Results so far have been mixed. In theory, patients in pilot areas pay for their care at a hospital cashier, with the price clearly posted and government subsidies available for orphans, veterans, and the elderly or chronically infirm. In practice, patients tell stories of paying the cashier for service at the posted rate, then also having to pay the doctor, the nurse, and the lab worker a little something on the side. Though some doctors have seen their salaries go up, others have not — and they still ask patients for extra money.
“We should maybe have calculated better about the salary of the doctor,” said Ilhom Bandaev, head of international affairs in the section of the Ministry of Health tasked with reform. “That is bad, because we know that if we do not improve the level of payment we do not have result,” he said. “We know about this problem.” With the current economic crisis, though, the Ministry of Health has no plans to raise doctors’ salaries or to expand the pilot programs to new districts next year.
The problem is partly one of resources and partly one of priorities. According to a 2008 International Crisis Group report, the government of Tajikistan spent a grand total of $75 million per year on health care in 2008. In contrast, the many-columned Presidential Palace of Nations in Dushanbe cost $300 million dollars to build, including $52 million for the furniture alone.
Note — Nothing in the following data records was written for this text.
/-- **Step 1 (fundamental theorem of calculus for the cut-off duality function).** For a
classical solution on `[0, T]`, `0 < t ≤ T`, `0 < ν`, a smooth compactly supported field `φ` and
a smooth compactly supported scalar cut-off `χ`, the function `g(τ) = ∫ ⟪u(τ), χ e^{ν(t-τ)Δ}φ⟫`
satisfies `g(t) - g(0) = ∫₀ᵗ ∫ (⟪∂_τu, χψ⟫ - ν χ ⟪u, Δψ⟫)`, `ψ(τ) = e^{ν(t-τ)Δ}φ`: continuity of
`g` on `[0, t]` and differentiation under the integral sign on `(0, t)` (compact `x`-support,
joint smoothness of `u` and of `ψ` below `t`), with `∂_τψ = -νΔψ`
(Fabes–Jones–Rivière 1972, §2, proof of Thm. 2.1). [cite: FabesJonesRiviere1972, §2 Thm. 2.1] -/
theorem IsClassicalNSSolutionOn.cutoff_duality_ftc (h : IsClassicalNSSolutionOn (Icc 0 T) ν f u p)
    (hν : 0 < ν) {t : ℝ} (ht0 : 0 < t) (htT : t ≤ T) {φ : E → E} (hφ : ContDiff ℝ ∞ φ)
    (hφc : HasCompactSupport φ) {χ : E → ℝ} (hχ : ContDiff ℝ ∞ χ) (hχc : HasCompactSupport χ) :
    (∫ x, ⟪u t x, χ x • φ x⟫) - ∫ x, ⟪u 0 x, χ x • heatTest ν φ t x⟫ =
      ∫ τ in 0..t, ∫ x, (⟪timeDerivWithin (Icc 0 T) u τ x, χ x • heatTest ν φ (t - τ) x⟫ -
        ν * (χ x * ⟪u τ x, (Δ (heatTest ν φ (t - τ))) x⟫)) := by
  have hT : 0 < T := ht0.trans_le htT
  set S₀ : Set ℝ := Icc 0 T with hS₀
  have hU : UniqueDiffOn ℝ S₀ := uniqueDiffOn_Icc hT
  have hIt : Icc 0 t ⊆ S₀ := Icc_subset_Icc le_rfl htT
  have hIo : Ioo 0 t ⊆ S₀ := Ioo_subset_Icc_self.trans hIt
  -- the caloric test field and its regularity
  set Ψ : ℝ → E → E := fun τ => heatTest ν φ (t - τ) with hΨ
  have hφ2 : ContDiff ℝ 2 φ := contDiff_infty.1 hφ 2
  obtain ⟨Cφ, hCφ⟩ := hφ.continuous.bounded_above_of_compact_support hφc
  have hΔφc : Continuous (Δ φ) := continuous_laplacian hφ2
  have hΔφs : HasCompactSupport (Δ φ) :=
    hφc.mono' fun x hx => by
      contrapose! hx
      simp [laplacian_eq_zero_of_notMem_tsupport hx]
  obtain ⟨CΔ, hCΔ⟩ := hΔφc.bounded_above_of_compact_support hΔφs
  have hΨc : Continuous (uncurry Ψ) := continuous_uncurry_heatTest_sub hφ.continuous hCφ ν t
  have hΔΨ : ∀ τ x, (Δ (Ψ τ)) x = heatFlow (Δ φ) (ν * (t - τ)) x := fun τ x =>
    laplacian_heatFlow hφ2 hφc _ x
  have hΔΨc : Continuous fun q : ℝ × E => (Δ (Ψ q.1)) q.2 := by
    simp only [hΔΨ]
    exact continuous_uncurry_heatTest_sub hΔφc hCΔ ν t
  have hΨs : IsSmoothSpaceTimeOn (Ioo 0 t) Ψ :=
    (contDiffOn_uncurry_heatTest_sub hφ.continuous.locallyIntegrable hφc hν t).mono
      (prod_mono Ioo_subset_Iio_self Subset.rfl)
  -- the solution's regularity
  have hu_cont : ContinuousOn (uncurry u) (S₀ ×ˢ univ) := h.smooth_velocity.continuousOn
  have hdt_cont : ContinuousOn (uncurry (timeDerivWithin S₀ u)) (S₀ ×ˢ univ) :=
    (h.smooth_velocity.timeDerivWithin hU).continuousOn
  have hχc' : Continuous χ := hχ.continuous
  -- compact `x`-support
  set K : Set E := tsupport χ with hK
  have hKc : IsCompact K := hχc
  have hχK : ∀ x ∉ K, χ x = 0 := fun x hx => image_eq_zero_of_notMem_tsupport hx
  -- the duality integrand and its time derivative
  set Φ : ℝ → E → ℝ := fun τ x => ⟪u τ x, χ x • Ψ τ x⟫ with hΦ
  set D : ℝ → E → ℝ := fun τ x => ⟪timeDerivWithin S₀ u τ x, χ x • Ψ τ x⟫ -
    ν * (χ x * ⟪u τ x, (Δ (Ψ τ)) x⟫) with hD
  have hΦK : ∀ τ, ∀ x ∉ K, Φ τ x = 0 := fun τ x hx => by simp [hΦ, hχK x hx]
  have hDK : ∀ τ, ∀ x ∉ K, D τ x = 0 := fun τ x hx => by simp [hD, hχK x hx]
  have hχΨc : Continuous fun q : ℝ × E => χ q.2 • Ψ q.1 q.2 :=
    (hχc'.comp continuous_snd).smul hΨc
  have hΦc : ContinuousOn (uncurry Φ) (Icc 0 t ×ˢ univ) :=
    ContinuousOn.inner (hu_cont.mono (prod_mono hIt Subset.rfl)) hχΨc.continuousOn
  have hDc : ContinuousOn (uncurry D) (Icc 0 t ×ˢ univ) := by
    refine ContinuousOn.sub
      (ContinuousOn.inner (hdt_cont.mono (prod_mono hIt Subset.rfl)) hχΨc.continuousOn) ?_
    refine continuousOn_const.mul ((hχc'.comp continuous_snd).continuousOn.mul ?_)
    exact ContinuousOn.inner (hu_cont.mono (prod_mono hIt Subset.rfl)) hΔΨc.continuousOn
  -- the duality function `g` and its derivative
  have hg_cont : ContinuousOn (fun τ => ∫ x, Φ τ x) (Icc 0 t) :=
    continuousOn_integral_of_support_subset (μ := volume) hKc hΦc fun τ _ x hx => hΦK τ x hx
  have hG_cont : ContinuousOn (fun τ => ∫ x, D τ x) (Icc 0 t) :=
    continuousOn_integral_of_support_subset (μ := volume) hKc hDc fun τ _ x hx => hDK τ x hx
  have hG_int : IntervalIntegrable (fun τ => ∫ x, D τ x) volume 0 t := by
    refine ContinuousOn.intervalIntegrable ?_
    rwa [uIcc_of_le ht0.le]
  have hΦs : IsSmoothSpaceTimeOn (Ioo 0 t) Φ :=
    (h.smooth_velocity.mono hIo).inner ((isSmoothSpaceTimeOn_const_time hχ _).smul hΨs)
  have hderiv : ∀ τ ∈ Ioo 0 t, HasDerivAt (fun s => ∫ x, Φ s x) (∫ x, D τ x) τ := by
    intro τ hτ
    have key := hasDerivAt_integral_of_support_subset (μ := (volume : Measure E)) isOpen_Ioo hΦs
      hKc (fun s _ x hx => hΦK s x hx) hτ
    have hD_eq : ∀ x, deriv (fun s => Φ s x) τ = D τ x := by
      intro x
      have hu' : HasDerivAt (fun s => u s x) (timeDerivWithin S₀ u τ x) τ :=
        (h.smooth_velocity.hasDerivWithinAt_timeDerivWithin hU (hIo hτ) x).hasDerivAt
          (Icc_mem_nhds hτ.1 (hτ.2.trans_le htT))
      have hΨ' : HasDerivAt (fun s => χ x • Ψ s x)
          (χ x • -(ν • heatFlow (Δ φ) (ν * (t - τ)) x)) τ :=
        (hasDerivAt_heatTest_sub hφ2 hφc hν hτ.2 x).const_smul (χ x)
      have hI : HasDerivAt (fun s => Φ s x)
          (⟪u τ x, χ x • -(ν • heatFlow (Δ φ) (ν * (t - τ)) x)⟫ +
            ⟪timeDerivWithin S₀ u τ x, χ x • Ψ τ x⟫) τ := hu'.inner ℝ hΨ'
      rw [hI.deriv]
      simp only [hD, hΔΨ, inner_smul_right, inner_neg_right]
      ring
    have heqI : (∫ x, deriv (fun s => Φ s x) τ) = ∫ x, D τ x :=
      integral_congr_ae (Eventually.of_forall hD_eq)
    exact key.congr_deriv heqI
  -- the fundamental theorem of calculus
  have hftc := intervalIntegral.integral_eq_sub_of_hasDerivAt_of_le ht0.le hg_cont hderiv hG_int
  have hΦt : ∀ x, Φ t x = ⟪u t x, χ x • φ x⟫ := fun x => by simp [hΦ, hΨ]
  have hΦ0 : ∀ x, Φ 0 x = ⟪u 0 x, χ x • heatTest ν φ t x⟫ := fun x => by simp [hΦ, hΨ]
  rw [integral_congr_ae (Eventually.of_forall hΦt), integral_congr_ae (Eventually.of_forall hΦ0)]
    at hftc
  exact hftc.symm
In comparison to these numbers, the fees charged by underpaid doctors seem insignificant. Many do not abuse the system, but until financial incentives for doctors line up with good medical practice, patients, especially the poor, will remain vulnerable.
Mari Michener Oye is a junior Political Science major in Timothy Dwight College. This summer she volunteered with Mercy Corps in Tajikistan. Her research for this article was supported by a Frank M. Patterson Grant in Political Science and by the Coca-Cola World Fund at Yale.